Introduction: The concept of targeted drug delivery is designed for attempting to concentrate the drug in the tissues of interest while reducing the relative concentration of the medication in the remaining tissues. As a result, drug is localized on the targeted site. Hence, surrounding tissues are not affected by the drug. In addition, loss of drug does not happen due to localization of drug, leading to get maximum efficacy of the medication. Different carriers have been used for targeting of drug, such as Niosomes. These nanocarriers are one of the best among these carriers. Niosomes (non-ionic surfactant vesicles), obtained by hydration, are microscopic lamellar structures formed upon combining non-ionic surfactant with cholesterol.

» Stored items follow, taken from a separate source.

/-- **`h59` SLOT BY SLOT.**  For the (5.2.8) bracket of record `rho528 w T` (weight `ζχ`, r18's `rhoPrime (T t) ∘ cfg`) and the `ψ`-Gaussian
`gaussWeight a (Q_t φ) ψ`, the pointwise identity `h59` of `eq596_printed_ax` — *the printed bracket of (5.9.6), lines 2–8, equals the renamed
bracket read in the shifted gauge variable and the translated scalar variable*, on the axial gauge — FOLLOWS from the concluding formulae of
Sects. 5.3–5.9 stated as identities between r18's (4.1) slots read at the original variables `(u, φ, ψ) = (uOrig, phiOrig, psiOrig)` and the
transcribed entries `D` of (5.9.6): `hchars`/`hins` (Sect. 5.9 p. 297: the entry `ζχχ_{k,…∩Λ₁ᶜ}χ_{k+1}χ′` is `ζχ·χ_k` times inserted
factors equal to `1` on the support of `ζχ·χ_k` — *"without changing anything"*), `hholes` (`Π_ωg_k(X_ω)` unchanged), `hobs` (`Π_σF_{k,loc} =
Π_σ(F^{(m̄)} + F̃)`, (5.6.14)), `hZ` ((5.7.13) with the gauge invariance of the `Z^{(j)}(u_k)`: `Π_j[Z^{(j)}Z^{(j)}(u_k)] = Π_j[Z^{(j)}Z^{(j)}(u_{k+1})]·
e^{−Q^{(k)}−Σ_XW₂}`), `hG` ((5.3.5)+(5.5.12): `½⟨Λ₅′**f^{(k)}, σ_{k,loc}Λ₅′**f^{(k)}⟩ = 𝒬₁ + ½⟨Λ₁**∂A, σ∂A⟩ + ½⟨Λ₅′**f, σ^Lf⟩ + 𝒬₂ + 𝒬₃ + ⟨f,w₃A⟩ +
½⟨f,w₄f⟩`), `hS` ((5.4.6)+(5.6.13)+(5.8.3): `½aL⁻²|ψ − Q(u_k)φ|² + ½⟨Λ₈′φ, Δ_{k,loc}(u_k)Λ₈′φ⟩ + 𝒫_{k,loc} = 𝒬₄ + 𝒬₅ + 𝒬₆ + ½⟨Λ₈′φ^{(k)},(Δ +
aL⁻²P)Λ₈′φ^{(k)}⟩ + ½⟨Λ₈′ψ, Δ^LΛ₈′ψ⟩ + ⟨φ^{(k)},w₆ψ⟩ + ½⟨ψ,w₇ψ⟩ + 𝒫_{k,loc}(Λ₈, ũ_{k+1}) + R^{(k)} + Σ_□W₁`), `hcalE` (`ℰ_k`), `hEk` (`E^{(k)}` = r18's
`E0step` on the `L`-lattice). [cite: BalabanImbrieJaffe1988, (5.9.6) p.297] -/
theorem h59_of_sectors (D : Bracket596 P k ι) (T : ι → Term41 P k)
    (w : ι → Prev P k → GaugeField P k U1 → HiggsField P k → HiggsField P (k+1) → ℝ) (a : ℝ)
    (Qφ : ι → Prev P k → GaugeField P k U1 → HiggsField P k → HiggsField P (k+1))
    (Λ : ι → Finset (PBond P (k+1))) (s : ι → GaugeField P (k+1) U1 → GaugeField P k U1)
    (lamφ : ι → Prev P k → GaugeField P k U1 → GaugeField P (k+1) U1 → GaugeTransf P k U1)
    (lamψ : ι → Prev P k → GaugeField P k U1 → GaugeField P (k+1) U1 → GaugeTransf P (k+1) U1)
    (c : ι → Prev P k → GaugeField P k U1 → GaugeField P (k+1) U1 → HiggsField P (k+1) → HiggsField P k)
    (χins : Entry P k ι ℝ)
    (hchars : ∀ t ∈ terms, ∀ prev u' v φ ψ, DeltaAx u' → D.chars t prev u' v φ ψ =
      w t prev (uOrig Λ s t u' v) (phiOrig Λ s lamφ c t prev u' v φ ψ) (psiOrig Λ s lamψ t prev u' v ψ) *
        (T t).chi prev (cfg (uOrig Λ s t u' v)) (phiOrig Λ s lamφ c t prev u' v φ ψ) * χins t prev u' v φ ψ)
    (hins : ∀ t ∈ terms, ∀ prev u' v φ ψ, DeltaAx u' →
      w t prev (uOrig Λ s t u' v) (phiOrig Λ s lamφ c t prev u' v φ ψ) (psiOrig Λ s lamψ t prev u' v ψ) *
        (T t).chi prev (cfg (uOrig Λ s t u' v)) (phiOrig Λ s lamφ c t prev u' v φ ψ) ≠ 0 → χins t prev u' v φ ψ = 1)
    (hholes : ∀ t ∈ terms, ∀ prev u' v φ ψ, DeltaAx u' → D.holes t prev u' v φ ψ =
      ((∏ ω, (T t).g ω prev (cfg (uOrig Λ s t u' v)) (phiOrig Λ s lamφ c t prev u' v φ ψ) : ℝ) : ℂ))
    (hobs : ∀ t ∈ terms, ∀ prev u' v φ ψ, DeltaAx u' → D.obs t prev u' v φ ψ =
      ∏ σ, (T t).Floc σ prev (cfg (uOrig Λ s t u' v)) (phiOrig Λ s lamφ c t prev u' v φ ψ))
    (hZ : ∀ t ∈ terms, ∀ prev u' v φ ψ, DeltaAx u' →
      (∏ j, (T t).Zv j * (T t).Zs j ((T t).uk prev (cfg (uOrig Λ s t u' v)))) =
        D.zf t prev u' v φ ψ * Real.exp (-(D.Qk t prev u' v φ ψ + D.W2 t prev u' v φ ψ)))
    (hG : ∀ t ∈ terms, ∀ prev u' v φ ψ, DeltaAx u' →
      (1 / 2 : ℝ) * gaugeForm (T t) (cfg (uOrig Λ s t u' v)) =
        D.Q1 t prev u' v φ ψ + D.quadA t prev u' v φ ψ / 2 + D.quadF t prev u' v φ ψ / 2 + D.Q2 t prev u' v φ ψ + D.Q3 t prev u' v φ ψ
          + D.fw3A t prev u' v φ ψ + D.fw4f t prev u' v φ ψ / 2)
    (hS : ∀ t ∈ terms, ∀ prev u' v φ ψ, DeltaAx u' →
      gaussQuad a (Qφ t prev (uOrig Λ s t u' v) (phiOrig Λ s lamφ c t prev u' v φ ψ)) (psiOrig Λ s lamψ t prev u' v ψ)
        + (1 / 2 : ℝ) * scalarForm (T t) ((T t).uk prev (cfg (uOrig Λ s t u' v))) (phiOrig Λ s lamφ c t prev u' v φ ψ)
        + (T t).Ploc prev (cfg (uOrig Λ s t u' v)) (phiOrig Λ s lamφ c t prev u' v φ ψ) =
        D.Q4 t prev u' v φ ψ + D.Q5 t prev u' v φ ψ + D.Q6 t prev u' v φ ψ + D.quadPhi t prev u' v φ ψ / 2
          + D.quadPsi t prev u' v φ ψ / 2 + D.phiW6Psi t prev u' v φ ψ + D.psiW7Psi t prev u' v φ ψ / 2
          + D.Pkloc t prev u' v φ ψ + D.Rk t prev u' v φ ψ + D.W1 t prev u' v φ ψ)
    (hcalE : ∀ t ∈ terms, ∀ prev u' v φ ψ, D.calE t prev u' v φ ψ = (T t).calE)
    (hEk : ∀ t ∈ terms, ∀ prev u' v φ ψ, D.Ek t prev u' v φ ψ = E0step (Fintype.card (Balaban1983to89.Site P (k+1))) a P.L P.d) :
    ∀ t ∈ terms, ∀ prev u' v φ ψ, DeltaAx u' → bracket596 D t prev u' v φ ψ =
      renamedBracket Qφ a (rho528 w T) Λ lamφ lamψ t prev (bondMul u' (s t (cutoff (Λ t) v))) v (φ + c t prev u' v ψ) ψ := by
  intro t ht prev u' v φ ψ hax
  rw [renamedBracket_shift_transl, gaussWeight_eq_exp]
  -- names for the original variables and the slot values
  set U₀ := uOrig Λ s t u' v with hU₀
  set φ₀ := phiOrig Λ s lamφ c t prev u' v φ ψ with hφ₀
  set ψ₀ := psiOrig Λ s lamψ t prev u' v ψ with hψ₀
  simp only [rho528, rhoPrime]
  by_cases h0 : w t prev U₀ φ₀ ψ₀ * (T t).chi prev (cfg U₀) φ₀ = 0
  · -- both sides vanish with `ζχ·χ_k`
    have hL : (D.chars t prev u' v φ ψ : ℂ) = 0 := by
      rw [hchars t ht prev u' v φ ψ hax, h0, zero_mul, Complex.ofReal_zero]
    have hR : (w t prev U₀ φ₀ ψ₀ : ℂ) * ((T t).chi prev (cfg U₀) φ₀ : ℂ) = 0 := by exact_mod_cast h0
    rw [bracket596, hL]
    simp only [zero_mul]
    symm
    calc _ = (w t prev U₀ φ₀ ψ₀ : ℂ) * ((T t).chi prev (cfg U₀) φ₀ : ℂ) *
          (((∏ ω, (T t).g ω prev (cfg U₀) φ₀ : ℝ) : ℂ) * ((∏ j, (T t).Zv j * (T t).Zs j ((T t).uk prev (cfg U₀)) : ℝ) : ℂ) *
            (Real.exp (-(1 / 2 : ℝ) * gaugeForm (T t) (cfg U₀) - (1 / 2 : ℝ) * scalarForm (T t) ((T t).uk prev (cfg U₀)) φ₀
              - (T t).Ploc prev (cfg U₀) φ₀ - (T t).calE) : ℂ) * (∏ σ, (T t).Floc σ prev (cfg U₀) φ₀) *
            (Real.exp (-(gaussQuad a (Qφ t prev U₀ φ₀) ψ₀ + E0step (Fintype.card (Balaban1983to89.Site P (k+1))) a P.L P.d)) : ℂ)) := by
          push_cast; ring
      _ = 0 := by rw [hR, zero_mul]
  · -- the inserted characteristic functions are `1` here
    have h1 := hins t ht prev u' v φ ψ hax h0
    -- the exponent of (5.9.6) is the sum of the three printed exponents
    have hexp : exponent596 D t prev u' v φ ψ =
        (-(1 / 2 : ℝ) * gaugeForm (T t) (cfg U₀) - (1 / 2 : ℝ) * scalarForm (T t) ((T t).uk prev (cfg U₀)) φ₀
          - (T t).Ploc prev (cfg U₀) φ₀ - (T t).calE)
        + (-(gaussQuad a (Qφ t prev U₀ φ₀) ψ₀ + E0step (Fintype.card (Balaban1983to89.Site P (k+1))) a P.L P.d))
        + (-(D.Qk t prev u' v φ ψ + D.W2 t prev u' v φ ψ)) := by
      have eG := hG t ht prev u' v φ ψ hax
      have eS := hS t ht prev u' v φ ψ hax
      have eE := hcalE t ht prev u' v φ ψ
      have eK := hEk t ht prev u' v φ ψ
      simp only [exponent596]
      linarith
    rw [bracket596, exp_eq_three hexp, hchars t ht prev u' v φ ψ hax, h1, mul_one, hholes t ht prev u' v φ ψ hax,
      hobs t ht prev u' v φ ψ hax, hZ t ht prev u' v φ ψ hax]
    push_cast
    ring

/-- **(G) in its two printed steps** — (5.3.5) p. 280: *"The quadratic form f^{(k)} transforms into ½⟨Λ₅^{(k−1)′**}f^{(k)}, σ_{k,loc}Λ₅^{(k−1)′**}f^{(k)}⟩
= … = 𝒬₁ + 𝒬′₁"*, then (5.5.12) p. 285: *"𝒬₁ + 𝒬′₁ = 𝒬₁ + ½⟨Λ₁^{(k)**}∂A^{(k)}, σ_{k,loc}Λ₁^{(k)**}∂A^{(k)}⟩ + ½⟨Λ₅^{(k)′**}f, σ^L_{k+1,loc}Λ₅^{(k)′**}f⟩
+ 𝒬₂ + 𝒬₃ + ⟨f, w₃A^{(k)}⟩ + ½⟨f, w₄f⟩"* (`Q1'` = `𝒬′₁`): the two displayed identities give hypothesis `hG` of `h59_of_sectors`.
[cite: BalabanImbrieJaffe1988, (5.5.12) p.285] -/
theorem hG_of_steps (D : Bracket596 P k ι) (T : ι → Term41 P k)
    (Λ : ι → Finset (PBond P (k+1))) (s : ι → GaugeField P (k+1) U1 → GaugeField P k U1) (Q1' : Entry P k ι ℝ)
    (h535 : ∀ t ∈ terms, ∀ prev u' v φ ψ, DeltaAx u' →
      (1 / 2 : ℝ) * gaugeForm (T t) (cfg (uOrig Λ s t u' v)) = D.Q1 t prev u' v φ ψ + Q1' t prev u' v φ ψ)
    (h5512 : ∀ t ∈ terms, ∀ prev u' v φ ψ, DeltaAx u' → Q1' t prev u' v φ ψ =
      D.quadA t prev u' v φ ψ / 2 + D.quadF t prev u' v φ ψ / 2 + D.Q2 t prev u' v φ ψ + D.Q3 t prev u' v φ ψ
        + D.fw3A t prev u' v φ ψ + D.fw4f t prev u' v φ ψ / 2) :
    ∀ t ∈ terms, ∀ prev u' v φ ψ, DeltaAx u' →
      (1 / 2 : ℝ) * gaugeForm (T t) (cfg (uOrig Λ s t u' v)) =
        D.Q1 t prev u' v φ ψ + D.quadA t prev u' v φ ψ / 2 + D.quadF t prev u' v φ ψ / 2 + D.Q2 t prev u' v φ ψ + D.Q3 t prev u' v φ ψ
          + D.fw3A t prev u' v φ ψ + D.fw4f t prev u' v φ ψ / 2 := by
  intro t ht prev u' v φ ψ hax
  rw [h535 t ht prev u' v φ ψ hax, h5512 t ht prev u' v φ ψ hax]
  ring

/-- **(S) in its three printed steps** — (5.4.5)–(5.4.6) p. 282 (the background gauge transformation `u_k ↦ u′_k` with the rotations
`φ′ = λφ`, `ψ′ = λ′ψ` absorbing its phases: the three *"original expressions"* `⟨ψ − Q(u_k)φ, ψ − Q(u_k)φ⟩`, `⟨Λ₈′φ, Δ_{k,loc}(u_k)Λ₈′φ⟩`,
`𝒫_{k,loc}(Λ₈)` (p. 287) read at the old variables equal the same expressions at `(u′_k, φ̃, ψ̃)` — entry `mid1`), (5.6.13) p. 288 (`mid1 =
½aL⁻²|ψ − Q(ũ_{k+1})φ|² + ½⟨Λ₈′φ, Δ_{k,loc}(ũ_{k+1})Λ₈′φ⟩ + 𝒫_{k,loc}(Λ₈, φ, ũ_{k+1}) + R^{(k)} + Σ_□W₁`; the first two terms = entry `mid2`
after (5.8.1)), (5.8.3) p. 296 (`mid2 = 𝒬₄ + 𝒬₅ + 𝒬₆ + ½⟨Λ₈′φ^{(k)}, (Δ_{k,loc}(ũ) + aL⁻²P(ũ))Λ₈′φ^{(k)}⟩ + ½⟨Λ₈′ψ, Δ^L_{k+1,loc}Λ₈′ψ⟩ + ⟨φ^{(k)}, w₆ψ⟩ +
½⟨ψ, w₇ψ⟩`): the three displayed identities give hypothesis `hS` of `h59_of_sectors`. [cite: BalabanImbrieJaffe1988, (5.8.3) p.296] -/
theorem hS_of_steps (D : Bracket596 P k ι) (T : ι → Term41 P k) (a : ℝ)
    (Qφ : ι → Prev P k → GaugeField P k U1 → HiggsField P k → HiggsField P (k+1))
    (Λ : ι → Finset (PBond P (k+1))) (s : ι → GaugeField P (k+1) U1 → GaugeField P k U1)
    (lamφ : ι → Prev P k → GaugeField P k U1 → GaugeField P (k+1) U1 → GaugeTransf P k U1)
    (lamψ : ι → Prev P k → GaugeField P k U1 → GaugeField P (k+1) U1 → GaugeTransf P (k+1) U1)
    (c : ι → Prev P k → GaugeField P k U1 → GaugeField P (k+1) U1 → HiggsField P (k+1) → HiggsField P k)
    (mid1 mid2 : Entry P k ι ℝ)
    (h546 : ∀ t ∈ terms, ∀ prev u' v φ ψ, DeltaAx u' →
      gaussQuad a (Qφ t prev (uOrig Λ s t u' v) (phiOrig Λ s lamφ c t prev u' v φ ψ)) (psiOrig Λ s lamψ t prev u' v ψ)
        + (1 / 2 : ℝ) * scalarForm (T t) ((T t).uk prev (cfg (uOrig Λ s t u' v))) (phiOrig Λ s lamφ c t prev u' v φ ψ)
        + (T t).Ploc prev (cfg (uOrig Λ s t u' v)) (phiOrig Λ s lamφ c t prev u' v φ ψ) = mid1 t prev u' v φ ψ)
    (h5613 : ∀ t ∈ terms, ∀ prev u' v φ ψ, DeltaAx u' → mid1 t prev u' v φ ψ =
      mid2 t prev u' v φ ψ + D.Pkloc t prev u' v φ ψ + D.Rk t prev u' v φ ψ + D.W1 t prev u' v φ ψ)
    (h583 : ∀ t ∈ terms, ∀ prev u' v φ ψ, DeltaAx u' → mid2 t prev u' v φ ψ =
      D.Q4 t prev u' v φ ψ + D.Q5 t prev u' v φ ψ + D.Q6 t prev u' v φ ψ + D.quadPhi t prev u' v φ ψ / 2
        + D.quadPsi t prev u' v φ ψ / 2 + D.phiW6Psi t prev u' v φ ψ + D.psiW7Psi t prev u' v φ ψ / 2) :
    ∀ t ∈ terms, ∀ prev u' v φ ψ, DeltaAx u' →
      gaussQuad a (Qφ t prev (uOrig Λ s t u' v) (phiOrig Λ s lamφ c t prev u' v φ ψ)) (psiOrig Λ s lamψ t prev u' v ψ)
        + (1 / 2 : ℝ) * scalarForm (T t) ((T t).uk prev (cfg (uOrig Λ s t u' v))) (phiOrig Λ s lamφ c t prev u' v φ ψ)
        + (T t).Ploc prev (cfg (uOrig Λ s t u' v)) (phiOrig Λ s lamφ c t prev u' v φ ψ) =
        D.Q4 t prev u' v φ ψ + D.Q5 t prev u' v φ ψ + D.Q6 t prev u' v φ ψ + D.quadPhi t prev u' v φ ψ / 2
          + D.quadPsi t prev u' v φ ψ / 2 + D.phiW6Psi t prev u' v φ ψ + D.psiW7Psi t prev u' v φ ψ / 2
          + D.Pkloc t prev u' v φ ψ + D.Rk t prev u' v φ ψ + D.W1 t prev u' v φ ψ := by
  intro t ht prev u' v φ ψ hax
  rw [h546 t ht prev u' v φ ψ hax, h5613 t ht prev u' v φ ψ hax, h583 t ht prev u' v φ ψ hax]

/-- **(Z) in its two printed steps** — p. 283: *"We can gauge away the term ∂C_kΛ₃^{(k)*}A′, leaving us with the following background gauge
field for the normalization factors (5.4.10)"* (the Gaussian normalization factors are gauge invariant: `Π_j[Z^{(j)}Z^{(j)}(u_k)]` equals the
same product at the transformed background — entry `Zmid`), then (5.7.13) p. 295 (`Zmid = Π_j[Z^{(j)}Z^{(j)}(u_{k+1})] exp[−Q^{(k)} − Σ_XW₂^{(k)}(X)]`):
the two displayed identities give hypothesis `hZ` of `h59_of_sectors`. [cite: BalabanImbrieJaffe1988, (5.7.13) p.295] -/
theorem hZ_of_steps (D : Bracket596 P k ι) (T : ι → Term41 P k)
    (Λ : ι → Finset (PBond P (k+1))) (s : ι → GaugeField P (k+1) U1 → GaugeField P k U1) (Zmid : Entry P k ι ℝ)
    (hgauge : ∀ t ∈ terms, ∀ prev u' v φ ψ, DeltaAx u' →
      (∏ j, (T t).Zv j * (T t).Zs j ((T t).uk prev (cfg (uOrig Λ s t u' v)))) = Zmid t prev u' v φ ψ)
    (h5713 : ∀ t ∈ terms, ∀ prev u' v φ ψ, DeltaAx u' →
      Zmid t prev u' v φ ψ = D.zf t prev u' v φ ψ * Real.exp (-(D.Qk t prev u' v φ ψ + D.W2 t prev u' v φ ψ))) :
    ∀ t ∈ terms, ∀ prev u' v φ ψ, DeltaAx u' →
      (∏ j, (T t).Zv j * (T t).Zs j ((T t).uk prev (cfg (uOrig Λ s t u' v)))) =
        D.zf t prev u' v φ ψ * Real.exp (-(D.Qk t prev u' v φ ψ + D.W2 t prev u' v φ ψ)) := by
  intro t ht prev u' v φ ψ hax
  rw [hgauge t ht prev u' v φ ψ hax, h5713 t ht prev u' v φ ψ hax]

Materials and methods: The preparation method of niosomes in this study involves evaporation to produce a lipid film followed by hydration with the hydration medium. Niosomes were prepared by lipid layer hydration method and compounds, including cholesterol, Span 60, dicetylphosphate and PBS. Lastly, a sonication process to produce unilamellar vesicles was partially optimized based on the particle distribution and the number of vesicles formed with sonication time. Results: Span 20, Span 40 and Span 60/Niosomes were made with mean particle size of 145.4nm. Typical encapsulation efficiencies were in the range of 92.5- 93.51% for all three Span/Niosome systems. The largest vesicles were observed with Span 60 with highest entrapment efficiency as compared to Span 20 and Span 40. Conclusion: The ability of nonionic surfactant to form bilayer vesicles instead of micelles is dependent on the hydrophilic-lipophilic balance values (HLB) of the surfactant, the chemical structure of the components and the critical packing parameter. Above all, Niosome systems have been shown to be more chemically stable, commercially less expensive, and less cumbersome in handling, production and storage than other vesicles. In this study, we observed that with this technique, dosage to treat the diseases can be decreased and deformable niosomes, which are prepared using nonionic surfactants, could be the future potential novel drug delivery system for the development of enhanced transdermal delivery.